How to deal with increasingly volatile markets - IMAP Independent Thought

By Jayson Forrest

How to deal with increasingly volatile markets -  IMAP Independent Thought

When talking about risk, it’s generally referred to in relation to volatility and the potential for capital loss. Raf Choudhury (abrdn), William Higgins (DFS Portfolio Solutions), Glen Foster (Atrium), and Victor Huang (Milliman) discuss their approach to risk and how they deal with portfolio construction in an increasingly volatile environment..

The last 12 months have been a very challenging period for managing multi-asset portfolios. Advisers have had to navigate client portfolios through a range of issues, including  macro economic policies, supply constraints, a global pandemic, and geopolitical problems, which have all had a significant impact on financial markets.

There’s no doubt that with lower liquidity has come greater volatility, but with greater volatility has come the potential for investment opportunities, according to Glen Foster - Head of Risk and Senior Portfolio Manager at Atrium. Despite volatility and uncertainty in the market, Glen believes it is important to focus on risk, even though investor attention may be more concentrated on returns.

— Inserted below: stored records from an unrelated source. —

import Summits.QuantumAdvantage.AdviceFreeQNC0.AffBells26TwoTestLemma
import HarnessLib

/-!
# `AffBells26.TwoSurvivorCriterion` PROVED (planner qn-p1 g26, ROUND-25 §5.2; ask P-26 (d), the `M−` item)

Prover seat qn-prover-3 g14.  **`twoSurvivorCriterion : TwoSurvivorCriterion`**: if an admissible cube `(x, A)` (`|A| ≥ 2`) has exactly
two surviving rows `g ≠ h`, the fibre has `≥ 5` coins, one of the two rows has two non-zero coin entries, and the coin parts of
`β_g, β_h` are neither equal nor opposite, then `(β, c)` loses on some odd input — for every `c`.

Proof.  With two survivors the cube constraint Q2 (`cubeConstraint`), evaluated at every point `flipAt y P` of the fibre
(`P` an even set of coins; `kline_flipAt_coins` = `Fib19.kline_flipPair` for even coin sets; the cube data are fibre invariants,
`survSum_fibre`), says that the two tests `[form β · g = c_g + D_g]` and `[form β · h = c_h + D_h]` AGREE on the fibre
(`tests_agree`).  If the `g`-test fires somewhere on the fibre, re-base there: the coin parts `u_g(k) = β_{g,k}(1+y_k)`,
`u_h(k)` then have matching zero patterns of pair sums and four-sums, and the two-test coincidence lemma
(`twoTest_eq_or_neg`, `AffBells26TwoTestLemma.lean`) gives `u_h = ±u_g`, i.e. `β_h = ±β_g` on the coins — excluded.  If it fires
nowhere, `avoid_lemma` bounds both coin supports by `1` — excluded by the two-non-zero-entries hypothesis.

With this file EVERY typed `def … : Prop` of Sketch26 except the conjectures S26 (`CubeRefutableAll`, `CubeRefutableDense`) is a tree
theorem.  WHAT THIS IS NOT: instrument for the (NP₀) rung of crux stmt-QuantumAdvantage-22907 (route DWalkThree); separation NOT moved.
-/

namespace Summit.QuantumAdvantage.AdviceFreeQNC0

namespace AffBells26

open Finset Literature.Computability.QuantumComplexity Literature.Computability.QuantumComplexity.RingHLF
open AffBells23 AffBells24 Fib19

variable {N : ℕ}

/-! ### Even coin flips stay in the fibre -/

/-- Flipping an even set of coins keeps the odd class and the kernel line (`Fib19.kline_flipPair` for any even set). -/
theorem kline_flipAt_coins (hN : 3 ≤ N) (x : Fin N → Bool) (hodd : IsOdd x) (P : Finset (Fin N))
    (hP : ∀ k ∈ P, kline x k = false) (heven : P.card % 2 = 0) :
    IsOdd (flipAt x P) ∧ kline (flipAt x P) = kline x := by
  have hodd' : IsOdd (flipAt x P) := (isOdd_flipAt_of_even x P heven).2 hodd
  refine ⟨hodd', (kline_eq_iff_inKernel hN _ hodd' (kline_ne_zero hN x hodd)).2 ?_⟩
  exact (inKernel_flipAt_iff x (kline x) P hP).2 (kline_inKernel hN x hodd)

/-- `Surv` is a fibre invariant. -/
theorem surv_flipAt_coins (β : Fin N → Fin N → ZMod 3) {x : Fin N → Bool} {A : Finset (Fin N)} (hA : Admissible x A)
    {P : Finset (Fin N)} (hP : ∀ k ∈ P, kline x k = false) (hk : kline (flipAt x P) = kline x) :
    Surv β (flipAt x P) A = Surv β x A := by
  unfold Surv
  rw [hk]
  refine filter_congr fun g _ => ?_
  constructor
  · rintro ⟨h1, h2⟩
    exact ⟨h1, fun a ha => by rw [← d_flipAt_coins β hA hP g (mem_of_mem_erase ha)]; exact h2 a ha⟩
  · rintro ⟨h1, h2⟩
    exact ⟨h1, fun a ha => by rw [d_flipAt_coins β hA hP g (mem_of_mem_erase ha)]; exact h2 a ha⟩

/-- `D` is a fibre invariant. -/
theorem D_flipAt_coins (β : Fin N → Fin N → ZMod 3) {x : Fin N → Bool} {A : Finset (Fin N)} (hA : Admissible x A)
    {P : Finset (Fin N)} (hP : ∀ k ∈ P, kline x k = false) (g : Fin N) : D β (flipAt x P) A g = D β x A g := by
  unfold D
  exact sum_congr rfl fun a ha => d_flipAt_coins β hA hP g (mem_of_mem_erase ha)

/-! ### Two survivors: the two tests agree on the fibre -/

/-- Parity bookkeeping: `(1 + [p]) + (1 + [q])` is even iff `p ↔ q`. -/
theorem iff_of_even (p q : Prop) [Decidable p] [Decidable q]
    (h : ((1 + if p then 1 else 0) + (1 + if q then 1 else 0)) % 2 = 0) : (p ↔ q) := by
  by_cases hp : p <;> by_cases hq : q <;> simp_all

/-- **The two tests agree on the fibre**: for a perfect strategy with `Surv = {g, h}`, at every even coin flip `y_P` of the base point
`[form β y_P g = c_g + D_g] ⟺ [form β y_P h = c_h + D_h]`. -/
theorem tests_agree (hN : 5 ≤ N) (β : Fin N → Fin N → ZMod 3) (c : Fin N → ZMod 3) {y : Fin N → Bool} {A : Finset (Fin N)}
    {g h : Fin N} (hodd : IsOdd y) (hA : Admissible y A) (hcard : 2 ≤ A.card) (hgh : g ≠ h) (hS : Surv β y A = {g, h})
    (hperf : ∀ x' : Fin N → Bool, IsOdd x' → RingHLF.Rel x' (affBell β c x')) {P : Finset (Fin N)}
    (hP : ∀ k ∈ P, kline y k = false) (heven : P.card % 2 = 0) :
    (form β (flipAt y P) g = c g + D β y A g ↔ form β (flipAt y P) h = c h + D β y A h) := by
  obtain ⟨hodd', hk⟩ := kline_flipAt_coins (by omega) y hodd P hP heven
  have hA' : Admissible (flipAt y P) A := by
    unfold Admissible at hA ⊢; rw [hk]; exact hA
  have hq := cubeConstraint N hN β c hperf (flipAt y P) A hodd' hA' hcard
  rw [survSum_fibre β c hA hP hk, hS, sum_pair hgh] at hq
  exact iff_of_even _ _ hq

/-! ### Sums over two and four coins -/

/-- Sum over a four-element set. -/
theorem sum_four {M : Type*} [AddCommMonoid M] (f : Fin N → M) {k l m n : Fin N} (hkl : k ≠ l) (hkm : k ≠ m) (hkn : k ≠ n)
    (hlm : l ≠ m) (hln : l ≠ n) (hmn : m ≠ n) :
    (∑ e ∈ ({k, l, m, n} : Finset (Fin N)), f e) = f k + f l + f m + f n := by
  rw [sum_insert (by simp [hkl, hkm, hkn]), sum_insert (by simp [hlm, hln]), sum_pair hmn]
  simp only [add_assoc]

/-- A four-element set has four elements. -/
theorem card_four {k l m n : Fin N} (hkl : k ≠ l) (hkm : k ≠ m) (hkn : k ≠ n) (hlm : l ≠ m) (hln : l ≠ n) (hmn : m ≠ n) :
    ({k, l, m, n} : Finset (Fin N)).card = 4 := by
  rw [card_insert_of_notMem (by simp [hkl, hkm, hkn]), card_insert_of_notMem (by simp [hlm, hln]), card_pair hmn]

/-- `ZMod 3`: cancelling a common unit. -/
theorem z3_cancel : ∀ b b' u : ZMod 3, u ≠ 0 → b' * u = b * u → b' = b := by decide

/-- `ZMod 3`: cancelling a common unit, opposite sign. -/
theorem z3_cancel_neg : ∀ b b' u : ZMod 3, u ≠ 0 → b' * u = -(b * u) → b' = -b := by decide

/-! ### The criterion -/

/-- **`TwoSurvivorCriterion`** (ROUND-25 §5.2). -/
theorem twoSurvivorCriterion : TwoSurvivorCriterion := by
  classical
  intro N hN β c x A g h hodd hA hcard hgh hS hZ hsupp hne hneg
  by_contra hno
  push Not at hno
  have hperf : ∀ x' : Fin N → Bool, IsOdd x' → RingHLF.Rel x' (affBell β c x') := hno
  -- the coins
  set C := (univ : Finset (Fin N)).filter fun k => kline x k = false with hC
  have hCmem : ∀ k, k ∈ C ↔ kline x k = false := fun k => by rw [hC, mem_filter]; simp
  have hC5 : 5 ≤ C.card := by rw [hC]; unfold zeros at hZ; exact hZ
  -- the sign units of a base point
  have hunit : ∀ (y : Fin N → Bool) (k : Fin N), (if y k then (2 : ZMod 3) else 1) ≠ 0 := by
    intro y k; cases y k <;> decide
  by_cases hfire : ∃ P : Finset (Fin N), P ⊆ C ∧ P.card % 2 = 0 ∧ form β (flipAt x P) g = c g + D β x A g
  · -- (I) re-base at a fibre point where the g-test fires
    obtain ⟨P₀, hP₀C, hP₀e, hfg⟩ := hfire
    have hP₀ : ∀ k ∈ P₀, kline x k = false := fun k hk => (hCmem k).1 (hP₀C hk)
    obtain ⟨hodd₀, hk₀⟩ := kline_flipAt_coins (by omega) x hodd P₀ hP₀ hP₀e
    have hS₀ : Surv β (flipAt x P₀) A = {g, h} := by rw [surv_flipAt_coins β hA hP₀ hk₀, hS]
    have hDg : D β (flipAt x P₀) A g = D β x A g := D_flipAt_coins β hA hP₀ g
    have hDh : D β (flipAt x P₀) A h = D β x A h := D_flipAt_coins β hA hP₀ h
    generalize hy : flipAt x P₀ = y at hodd₀ hk₀ hS₀ hDg hDh hfg
    have hA₀ : Admissible y A := by unfold Admissible at hA ⊢; rw [hk₀]; exact hA
    have hfh : form β y h = c h + D β x A h := by
      have := tests_agree hN β c hodd₀ hA₀ hcard hgh hS₀ hperf (P := ∅) (fun k hk => absurd hk (notMem_empty k))
        (by rw [card_empty])
      rw [flipAt_empty', hDg, hDh] at this
      exact this.1 hfg
    -- the coin parts at the base point y
    set γ : Fin N → ZMod 3 := fun k => β g k * (if y k then 2 else 1) with hγ
    set γ' : Fin N → ZMod 3 := fun k => β h k * (if y k then 2 else 1) with hγ'
    have hsum : ∀ Q : Finset (Fin N), Q ⊆ C → Q.card % 2 = 0 →
        ((∑ k ∈ Q, γ k) = 0 ↔ (∑ k ∈ Q, γ' k) = 0) := by
      intro Q hQC hQe
      have hQ : ∀ k ∈ Q, kline y k = false := fun k hk => by rw [hk₀]; exact (hCmem k).1 (hQC hk)
      have hta := tests_agree hN β c hodd₀ hA₀ hcard hgh hS₀ hperf hQ hQe
      rw [form_flipAt, form_flipAt, hDg, hDh, hfg, hfh] at hta
      constructor
      · intro h0
        have := hta.1 (by rw [show (∑ i ∈ Q, β g i * (if y i then 2 else 1)) = ∑ k ∈ Q, γ k from rfl, h0, add_zero])
        exact add_left_cancel (a := c h + D β x A h) (by rw [add_zero]; exact this)
      · intro h0
        have := hta.2 (by rw [show (∑ i ∈ Q, β h i * (if y i then 2 else 1)) = ∑ k ∈ Q, γ' k from rfl, h0, add_zero])
        exact add_left_cancel (a := c g + D β x A g) (by rw [add_zero]; exact this)
    have h2 : PairAgree C γ γ' := by
      intro k hk l hl hkl
      have := hsum {k, l} (by intro e he; rw [mem_insert, mem_singleton] at he; rcases he with rfl | rfl <;> assumption)
        (by rw [card_pair hkl])
      rwa [sum_pair hkl, sum_pair hkl] at this
    have h4 : QuadAgree C γ γ' := by
      intro k hk l hl m hm n hn hkl hkm hkn hlm hln hmn
      have := hsum {k, l, m, n} (by
        intro e he
        simp only [mem_insert, mem_singleton] at he
        rcases he with rfl | rfl | rfl | rfl <;> assumption) (by rw [card_four hkl hkm hkn hlm hln hmn])
      rwa [sum_four γ hkl hkm hkn hlm hln hmn, sum_four γ' hkl hkm hkn hlm hln hmn] at this
    have hsupp' : ∃ i ∈ C, ∃ j ∈ C, i ≠ j ∧ ((γ i ≠ 0 ∧ γ j ≠ 0) ∨ (γ' i ≠ 0 ∧ γ' j ≠ 0)) := by
      obtain ⟨i, j, hij, hi, hj, hb⟩ := hsupp
      refine ⟨i, (hCmem i).2 hi, j, (hCmem j).2 hj, hij, ?_⟩
      rcases hb with ⟨h1, h2'⟩ | ⟨h1, h2'⟩
      · left; exact ⟨mul_ne_zero h1 (hunit y i), mul_ne_zero h2' (hunit y j)⟩
      · right; exact ⟨mul_ne_zero h1 (hunit y i), mul_ne_zero h2' (hunit y j)⟩
    rcases twoTest_eq_or_neg C hC5 γ γ' h2 h4 hsupp' with heq | hop
    · apply hne
      intro i hi
      have := heq i ((hCmem i).2 hi)
      exact (z3_cancel (β g i) (β h i) _ (hunit y i) this).symm
    · apply hneg
      intro i hi
      have := hop i ((hCmem i).2 hi)
      have e := z3_cancel_neg (β g i) (β h i) _ (hunit y i) this
      rw [e, neg_neg]
  · -- (II) the g-test never fires on the fibre: both coin supports have at most one element
    push Not at hfire
    set γ : Fin N → ZMod 3 := fun k => β g k * (if x k then 2 else 1) with hγ
    set γ' : Fin N → ZMod 3 := fun k => β h k * (if x k then 2 else 1) with hγ'
    set a : ZMod 3 := c g + D β x A g - form β x g with ha
    set a' : ZMod 3 := c h + D β x A h - form β x h with ha'
    have hfire' : ∀ P : Finset (Fin N), P ⊆ C → P.card % 2 = 0 → form β (flipAt x P) h ≠ c h + D β x A h := by
      intro P hPC hPe hh
      have hP : ∀ k ∈ P, kline x k = false := fun k hk => (hCmem k).1 (hPC hk)
      exact hfire P hPC hPe ((tests_agree hN β c hodd hA hcard hgh hS hperf hP hPe).2 hh)
    have ha0 : a ≠ 0 := by
      intro h0
      apply hfire ∅ (empty_subset _) (by rw [card_empty])
      rw [flipAt_empty']
      have : c g + D β x A g = a + form β x g := by rw [ha]; ring
      rw [this, h0, zero_add]
    have ha0' : a' ≠ 0 := by
      intro h0
      apply hfire' ∅ (empty_subset _) (by rw [card_empty])
      rw [flipAt_empty']
      have : c h + D β x A h = a' + form β x h := by rw [ha']; ring
      rw [this, h0, zero_add]
    -- the avoidance hypotheses for γ (row g) and γ' (row h)
    have hav : ∀ (Q : Finset (Fin N)), Q ⊆ C → Q.card % 2 = 0 →
        (∑ k ∈ Q, γ k) ≠ a ∧ (∑ k ∈ Q, γ' k) ≠ a' := by
      intro Q hQC hQe
      constructor
      · intro hq
        apply hfire Q hQC hQe
        rw [form_flipAt, show (∑ i ∈ Q, β g i * (if x i then 2 else 1)) = ∑ k ∈ Q, γ k from rfl, hq, ha]
        ring
      · intro hq
        apply hfire' Q hQC hQe
        rw [form_flipAt, show (∑ i ∈ Q, β h i * (if x i then 2 else 1)) = ∑ k ∈ Q, γ' k from rfl, hq, ha']
        ring
    have hpairQ : ∀ k ∈ C, ∀ l ∈ C, k ≠ l → ({k, l} : Finset (Fin N)) ⊆ C := by
      intro k hk l hl _ e he
      rw [mem_insert, mem_singleton] at he
      rcases he with rfl | rfl <;> assumption
    have hquadQ : ∀ k ∈ C, ∀ l ∈ C, ∀ m ∈ C, ∀ n ∈ C, ({k, l, m, n} : Finset (Fin N)) ⊆ C := by
      intro k hk l hl m hm n hn e he
      simp only [mem_insert, mem_singleton] at he
      rcases he with rfl | rfl | rfl | rfl <;> assumption
    obtain ⟨i, j, hij, hi, hj, hb⟩ := hsupp
    rcases hb with ⟨h1, h2'⟩ | ⟨h1, h2'⟩
    · have hγi : γ i ≠ 0 := mul_ne_zero h1 (hunit x i)
      have hγj : γ j ≠ 0 := mul_ne_zero h2' (hunit x j)
      refine hγj (avoid_lemma C hC5 γ a ha0 (fun k hk l hl hkl => ?_) (fun k hk l hl m hm n hn hkl hkm hkn hlm hln hmn => ?_)
        ((hCmem i).2 hi) ((hCmem j).2 hj) hij hγi)
      · have := (hav {k, l} (hpairQ k hk l hl hkl) (by rw [card_pair hkl])).1
        rwa [sum_pair hkl] at this
      · have := (hav {k, l, m, n} (hquadQ k hk l hl m hm n hn) (by rw [card_four hkl hkm hkn hlm hln hmn])).1
        rwa [sum_four γ hkl hkm hkn hlm hln hmn] at this
    · have hγi : γ' i ≠ 0 := mul_ne_zero h1 (hunit x i)
      have hγj : γ' j ≠ 0 := mul_ne_zero h2' (hunit x j)
      refine hγj (avoid_lemma C hC5 γ' a' ha0' (fun k hk l hl hkl => ?_) (fun k hk l hl m hm n hn hkl hkm hkn hlm hln hmn => ?_)
        ((hCmem i).2 hi) ((hCmem j).2 hj) hij hγi)
      · have := (hav {k, l} (hpairQ k hk l hl hkl) (by rw [card_pair hkl])).2
        rwa [sum_pair hkl] at this
      · have := (hav {k, l, m, n} (hquadQ k hk l hl m hm n hn) (by rw [card_four hkl hkm hkn hlm hln hmn])).2
        rwa [sum_four γ' hkl hkm hkn hlm hln hmn] at this

end AffBells26

end Summit.QuantumAdvantage.AdviceFreeQNC0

Speaking at the IMAP Independent Thought Conference in Melbourne, Glen says advisers need to be mindful that investor returns are essentially backward-looking. Whereas, preparing for risk and positioning for the future is forward-looking, which is definitely an area of advice where advisers can add value to their client relationships.

“Risk is not constant, correlations are not static, and volatility is not persistent. If you ignore this,  what you can end up doing is taking risks that shouldn’t be rewarded,” Glen says. “There are obvious risks that shouldn’t be rewarded. For example, concentration risk, like having too much exposure to equities, doesn’t get rewarded in a risk-adjusted sense.”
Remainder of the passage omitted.